Not once was the opportunity lost to go in search of the positive rather than seek refuge in the negative. Both sides, but particularly Wasps, were wonderfully alert and constant in their support, crisp, clean and accurate in their passing and handling. It was a joyous celebration of a game which broke free from the shackles of its laws and rose above the conditions, which were far from ideal.
Furthermore, the match was admirably controlled by a referee clearly in tune with the players. It was in stark contrast to the unrelieved monotony of some contests of recent memory, the level of skill and sleight of hand from both sides occasionally defying the eye as well as belief.
Such high-risk rugby played as it was in a strong wind and under intermittent squalls of rain was bound to produce mistakes, but that only heightened the level of entertainment. The tries were mostly well-constructed gems of teamwork and timing, none better than the two lethally sharp blows struck by Wasps midway through the second half which finally broke Northampton's brave resistance. The first came when Lawrence Dallaglio, now beginning to look like the genuine article on the blind side, combined well with his back-row colleagues and the second, two minutes later, when forwards and backs swept towards the line in sweet unison, and it was Phil Hopley who was rewarded with the try.
Not so long ago a side eschewing a dozen or more kickable penalties would have been considered certifiable, but it has been Wasps' unshakeable belief that the running game is the way ahead not only for them but for rugby in general. In this they are ahead of their time.
Their tactics paid off handsomely yesterday, when a short penalty inside the Northampton 22 put Paul Delaney over in the corner. The Wasps hooker would have scored a second try in the same position had he not spilled Steve Pilgrim's pass following a move of bewildering speed covering 50 yards.
By this time Northampton were finding it almost impossible to stem the flow as wave after wave of Wasps' attacks rocked them backwards. They had no response to the mobility of the opposition forwards; and even the most sceptical must now be convinced of the merit of a tactical plan which can bear such satisfying fruit. Dallaglio, Ryan and Wilkins are proving to be a supreme blend in the back row, Childs and Damian Hopley are combatively sharp in the centre, and Rob Andrew, the director and master planner, is revelling in the game which is his natural one, but one for which so many thought him unsuited.

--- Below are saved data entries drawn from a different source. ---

import Literature.NumberTheory.DiophantineGeometry.AbcWave0SUnitProofs
import Summits.ABC.ABC.Theses.IneffectiveSubspace

/-!
# Stub `stub_boundedRadicalCell` of line `Sketch` — crux `IneffectiveSubspace.DepthCountedABC` (stmt-ABC-14938)

THE BOUNDED-RADICAL FIBRES.  The crux asks for abc (`c < C · rad(abc)^(1+ε)`) on the cells
`ω₅(abc) ≤ K`.  This stub records that the fibres `{rad(abc) ≤ R}` are bounded sets of abc triples
(Mahler 1933: finiteness of the `S`-unit equation over `ℚ`, PROVED in the tree as
`Literature.NumberTheory.DiophantineGeometry.finite_setOf_isABCTriple_primeFactors_subset_holds`),
hence abc holds on them with any exponent.

* Part 1 (`c ≤ B(R)` on the fibre `rad(abc) ≤ R`): every prime `p` of `abc` is a prime of
  `rad(abc) = radical (a*b*c)` (`Nat.primeFactors_radical`), so `p ≤ rad(abc) ≤ R` and
  `(abc).primeFactors ⊆ {0, …, R}`.  The abc triples with that support form a finite set
  (`finite_setOf_isABCTriple_primeFactors_subset_holds (Finset.range (R+1))`), and the image of a
  finite set of triples under `(a, b, c) ↦ c` is bounded above.
* Part 2 (`c < C · rad(abc)^(1+ε)` on the fibre): with `B` from part 1 take `C := B + 1`; then
  `c ≤ B < B + 1 ≤ (B + 1) · rad(abc)^(1+ε)` since `rad(abc) ≥ 1` (`Nat.radical_pos`) gives
  `1 ≤ rad(abc)^(1+ε)` (`Real.one_le_rpow`).

Sources: skeleton `work/DepthCountedABC.lean` of lead `prover-line-stmt-ABC-14938-c10-0`
(stub `stub_boundedRadicalCell`).  Ingredients: the PROVED fact
`finite_setOf_isABCTriple_primeFactors_subset_holds`
(`Literature/NumberTheory/DiophantineGeometry/AbcWave0SUnitProofs.lean`), `rad_def`; Mathlib
(`Nat.primeFactors_radical`, `Nat.le_of_mem_primeFactors`, `Set.Finite.subset`, `Set.Finite.image`,
`Set.Finite.bddAbove`, `Nat.radical_pos`, `Real.one_le_rpow`).  Deliberately NOT here: the other
stubs of the line (Ridout small member, rough-powerful-cell normal form, LW-deep dictionary, the
three cores).
-/

-- `Summit.<Summit>.<Problem>` is the mandated summit-side namespace (CONVENTIONS §2); for the
-- single-conjunct summit `ABC` the two coincide, so the duplicate `ABC.ABC` is deliberate.
set_option linter.dupNamespace false

namespace Summit.ABC.ABC.Theorems.DepthCountedABC

/-- On the fibre `rad(abc) ≤ R` every prime of `abc` is at most `R`
(`(radical n).primeFactors = n.primeFactors`, `Nat.primeFactors_radical`). [folklore] -/
theorem boundedRadicalCell_primeFactors_subset {a b c R : ℕ}
    (hR : Literature.NumberTheory.DiophantineGeometry.rad a b c ≤ R) :
    (a * b * c).primeFactors ⊆ Finset.range (R + 1) := by
  -- adapted from `IneffectiveSubspaceDepthCountedABCStubFibreBaker.lean`
  -- (`fibreBaker_primeFactors_subset`)
  intro p hp
  rw [Literature.NumberTheory.DiophantineGeometry.rad_def] at hR
  rw [← Nat.primeFactors_radical] at hp
  exact Finset.mem_range.mpr (Nat.lt_succ_of_le ((Nat.le_of_mem_primeFactors hp).trans hR))

/-- **Mahler 1933 on a bounded-radical fibre.**  For every `R` there is `B` with `c ≤ B` for every
abc triple `(a, b, c)` with `rad(abc) ≤ R`: such triples have all primes of `abc` in `{0, …, R}`,
and the abc triples with support in a fixed finite set form a finite set
(`finite_setOf_isABCTriple_primeFactors_subset_holds`). [cite: Mahler1933] -/
theorem boundedRadicalCell_bounded (R : ℕ) :
    ∃ B : ℕ, ∀ a b c : ℕ, Literature.NumberTheory.DiophantineGeometry.IsABCTriple a b c →
      Literature.NumberTheory.DiophantineGeometry.rad a b c ≤ R → c ≤ B := by
  have hfin :=
    Literature.NumberTheory.DiophantineGeometry.finite_setOf_isABCTriple_primeFactors_subset_holds
      (Finset.range (R + 1))
  obtain ⟨B, hB⟩ := (hfin.image (fun t : ℕ × ℕ × ℕ => t.2.2)).bddAbove
  refine ⟨B, fun a b c habc hR => hB ?_⟩
  exact ⟨(a, b, c), ⟨habc, boundedRadicalCell_primeFactors_subset hR⟩, rfl⟩

/-- **Stub `stub_boundedRadicalCell` (BOUNDED-RADICAL FIBRES) of line `Sketch`, crux
`DepthCountedABC` (stmt-ABC-14938):** (1) for every `R` some `B` bounds `c ≤ B` on every abc triple
with `rad(abc) ≤ R` (Mahler 1933, via the tree-proved
`finite_setOf_isABCTriple_primeFactors_subset_holds`); (2) hence for every `R` and `ε > 0` some
`C > 0` gives `c < C · rad(abc)^(1+ε)` on every abc triple with `rad(abc) ≤ R`
(`C := B + 1`, using `rad(abc) ≥ 1`). [cite: Mahler1933] -/
theorem stub_boundedRadicalCell :
    (∀ R : ℕ, ∃ B : ℕ, ∀ a b c : ℕ, Literature.NumberTheory.DiophantineGeometry.IsABCTriple a b c →
      Literature.NumberTheory.DiophantineGeometry.rad a b c ≤ R → c ≤ B) ∧
    (∀ R : ℕ, ∀ ε : ℝ, 0 < ε → ∃ C : ℝ, 0 < C ∧ ∀ a b c : ℕ,
      Literature.NumberTheory.DiophantineGeometry.IsABCTriple a b c →
      Literature.NumberTheory.DiophantineGeometry.rad a b c ≤ R →
      (c : ℝ) < C * ((Literature.NumberTheory.DiophantineGeometry.rad a b c : ℕ) : ℝ) ^ (1 + ε)) := by
  refine ⟨boundedRadicalCell_bounded, fun R ε hε => ?_⟩
  obtain ⟨B, hB⟩ := boundedRadicalCell_bounded R
  have hB0 : (0 : ℝ) ≤ (B : ℝ) := Nat.cast_nonneg B
  refine ⟨(B : ℝ) + 1, by linarith, fun a b c habc hR => ?_⟩
  have hcB : (c : ℝ) ≤ (B : ℝ) := by exact_mod_cast hB a b c habc hR
  have hrad1 : (1 : ℝ) ≤ ((Literature.NumberTheory.DiophantineGeometry.rad a b c : ℕ) : ℝ) := by
    rw [Literature.NumberTheory.DiophantineGeometry.rad_def]
    exact_mod_cast Nat.radical_pos (a * b * c)
  have hpow : (1 : ℝ) ≤
      ((Literature.NumberTheory.DiophantineGeometry.rad a b c : ℕ) : ℝ) ^ (1 + ε) :=
    Real.one_le_rpow hrad1 (by linarith)
  have hC1 : (0 : ℝ) < (B : ℝ) + 1 := by linarith
  calc (c : ℝ) ≤ (B : ℝ) := hcB
    _ < (B : ℝ) + 1 := lt_add_one _
    _ = ((B : ℝ) + 1) * 1 := (mul_one _).symm
    _ ≤ ((B : ℝ) + 1) *
          ((Literature.NumberTheory.DiophantineGeometry.rad a b c : ℕ) : ℝ) ^ (1 + ε) :=
        mul_le_mul_of_nonneg_left hpow hC1.le

end Summit.ABC.ABC.Theorems.DepthCountedABC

Northampton, with the bond created from the shared suffering of their wretched start to the season, competed strongly for all but the last quarter. Martin Bayfield gambolled across the open spaces, Paul Grayson looked more authoritative at fly-half, and Tim Rodber played closer to his known form. It was his interception of Andrew's pass which launched him on a thrilling 75-yard dash to the Wasps line and a try which put Northampton ahead after 20 minutes. They led briefly again before half-time when Grayson kicked his second penalty and again 10 minutes into the second half when he converted his third. But after Dallaglio's try their only response came with the final act of the match when Budge Poutney crossed for a try. It was wholly appropriate that a game of such spectacular movement should have ended in this fashion. Rugby is alive and, thank heavens, not kicking but running.
Wasps: J Ufton; P Hopley, G Childs, D Hopley, S Pilgrim; R Andrew, S Bates; D Molloy, P Delaney, I Dunston, M Greenwood, N Hadley, L Dallaglio, C Wilkins, D Ryan (capt).
Northampton: S Juds; K Morgan, N Beal, M Allen, H Thorneycroft; P Grayson, M Dawson; M Hynes, A Clarke, M Lewis, J Phillips, M Bayfield, T Rodber (capt), B Poutney, G Seeley.